Uma nova norma clínica ditou o fim da proibição da dádiva de sangue para os homossexuais e bissexuais, mas a ILGA tem recebido denúncias de pessoas que veem a sua intenção de dar sangue recusada com base na orientação sexual
Não é nova a polémica da recusa da dádiva de sangue a homossexuais, mas uma publicação do Serviço Nacional de Saúde (SNS) nas redes sociais, na semana passada, fez soar os alarmes mais uma vez. “As reservas de sangue do tipo zero negativo (conhecido por O negativo) estão em baixa. Instituto Português do Sangue e da Transplantação apela à dádiva do sangue do tipo O negativo”, lia-se no alerta da entidade, lançado na última quarta-feira, dia 13 de março.
A publicação foi partilhada e comentada por várias pessoas, algumas delas queixando-se de continuarem a ser impedidas de dar sangue devido à orientação sexual, mesmo depois de, em Portugal, os homossexuais e bissexuais terem deixado de ser considerados um grupo com risco infeccioso acrescido. E ao i, a ILGA – Intervenção Lésbica, Gay, Bissexual e Transgénero confirma a discriminação: “O que está a acontecer é que, ao longo destes últimos nove meses, temos recebido várias denúncias de pessoas – e normalmente são homens – segundo as quais, a partir do momento em que dizem que têm um parceiro, independentemente de há quanto tempo têm ou não essa relação, são automaticamente excluídas da doação de sangue, apesar de a norma não dizer isso”, lamenta ao i Marta Ramos, diretora executiva daquela associação. “Nos primeiros meses, quando a norma entrou em vigor, isso não acontecia, mas entretanto começámos a receber denúncias desse tipo”, acrescenta.

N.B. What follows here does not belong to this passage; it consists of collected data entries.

import Summits.HubbardSuperconductivity.HubbardSuperconductivity.Theorems.AnisotropyChordTransferFibre3FinXDEvalW

/-!
# Route `AnisotropyChord` / H0 rotor rung: FIN per-`L` SIDE-CONDITION cell facts, `L = 20` (GM₃ cells 108–109)

Kernel facts `sdCellAnyZ 20 (49/50) 20 la lb (c, bn, aD) = true` (regime clause `mHole ≥ 0 ∧ facMI·η·(aD + b/(2+cos θ)) < c` on the cell, or vacuity), g5's `xbEval` objects, `decide +kernel`.
Prover seat `hubbard-h0-rotor-p3` g7; helper for piece A = stmt-HubbardSuperconductivity-23918 of rung 19089 (`--supports`, helper class).
WHAT THIS IS NOT: nothing here proves superconductivity in the Hubbard model (rotor TARGET as worded stays FALSE, g15 verdict); kernel facts /
assembly for ONE conditional reduction at one `L`.
-/

set_option linter.dupNamespace false
set_option autoImplicit false

namespace Summit.HubbardSuperconductivity.HubbardSuperconductivity.Theorems.AnisotropyChord.Transfer.Fibre3

namespace FinXD

/-- side-condition cell `[1935397196239901, 1983782126145899]` of `L = 20` (`cert`). [folklore] -/
theorem sd20_108 : sdCellAnyZ 20 (49/50 : ℚ) 20 1935397196239901 1983782126145899 ((11/20 : ℚ), (16 : ℕ), (2/25 : ℚ)) = true := by (rw [← sdCellAnyZW_eq]; decide +kernel)

/-- side-condition cell `[1983782126145899, 2033376679299547]` of `L = 20` (`cert`). [folklore] -/
theorem sd20_109 : sdCellAnyZ 20 (49/50 : ℚ) 20 1983782126145899 2033376679299547 ((11/20 : ℚ), (16 : ℕ), (2/25 : ℚ)) = true := by (rw [← sdCellAnyZW_eq]; decide +kernel)

end FinXD

end Summit.HubbardSuperconductivity.HubbardSuperconductivity.Theorems.AnisotropyChord.Transfer.Fibre3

Em setembro de 2016 – como, de resto, o Instituto Português do Sangue e Transplantação (IPST) lembra ao i –, a Direção-Geral da Saúde (DGS) publicou uma norma clínica relativa aos “Comportamentos de Risco com Impacte na Segurança do Sangue e na Gestão de Dadores: Critérios de Inclusão e Exclusão de Dadores por Comportamento Sexual”, depois de 18 anos sem se mexer nessas regras. No documento, que esteve em consulta pública, passava a ser permitido aos homossexuais e bissexuais doarem sangue – o critério deixava de ser a orientação sexual, impondo-se que tanto homens como mulheres com contacto sexual com trabalhadores do sexo ou homossexuais e bissexuais esperassem um ano antes de doarem sangue, aplicando-se o mesmo requisito nos casos em que os potenciais dadores tivessem tido parceiros portadores de VIH. O mesmo documento retirava homossexuais e bissexuais da categoria de população com “risco infeccioso acrescido”. Em seis de fevereiro de 2017, contudo, a norma foi atualizada e os termos alterados: homens que têm sexo com homens (HSH) passaram a ser considerados como uma subpopulação com risco infeccioso acrescido.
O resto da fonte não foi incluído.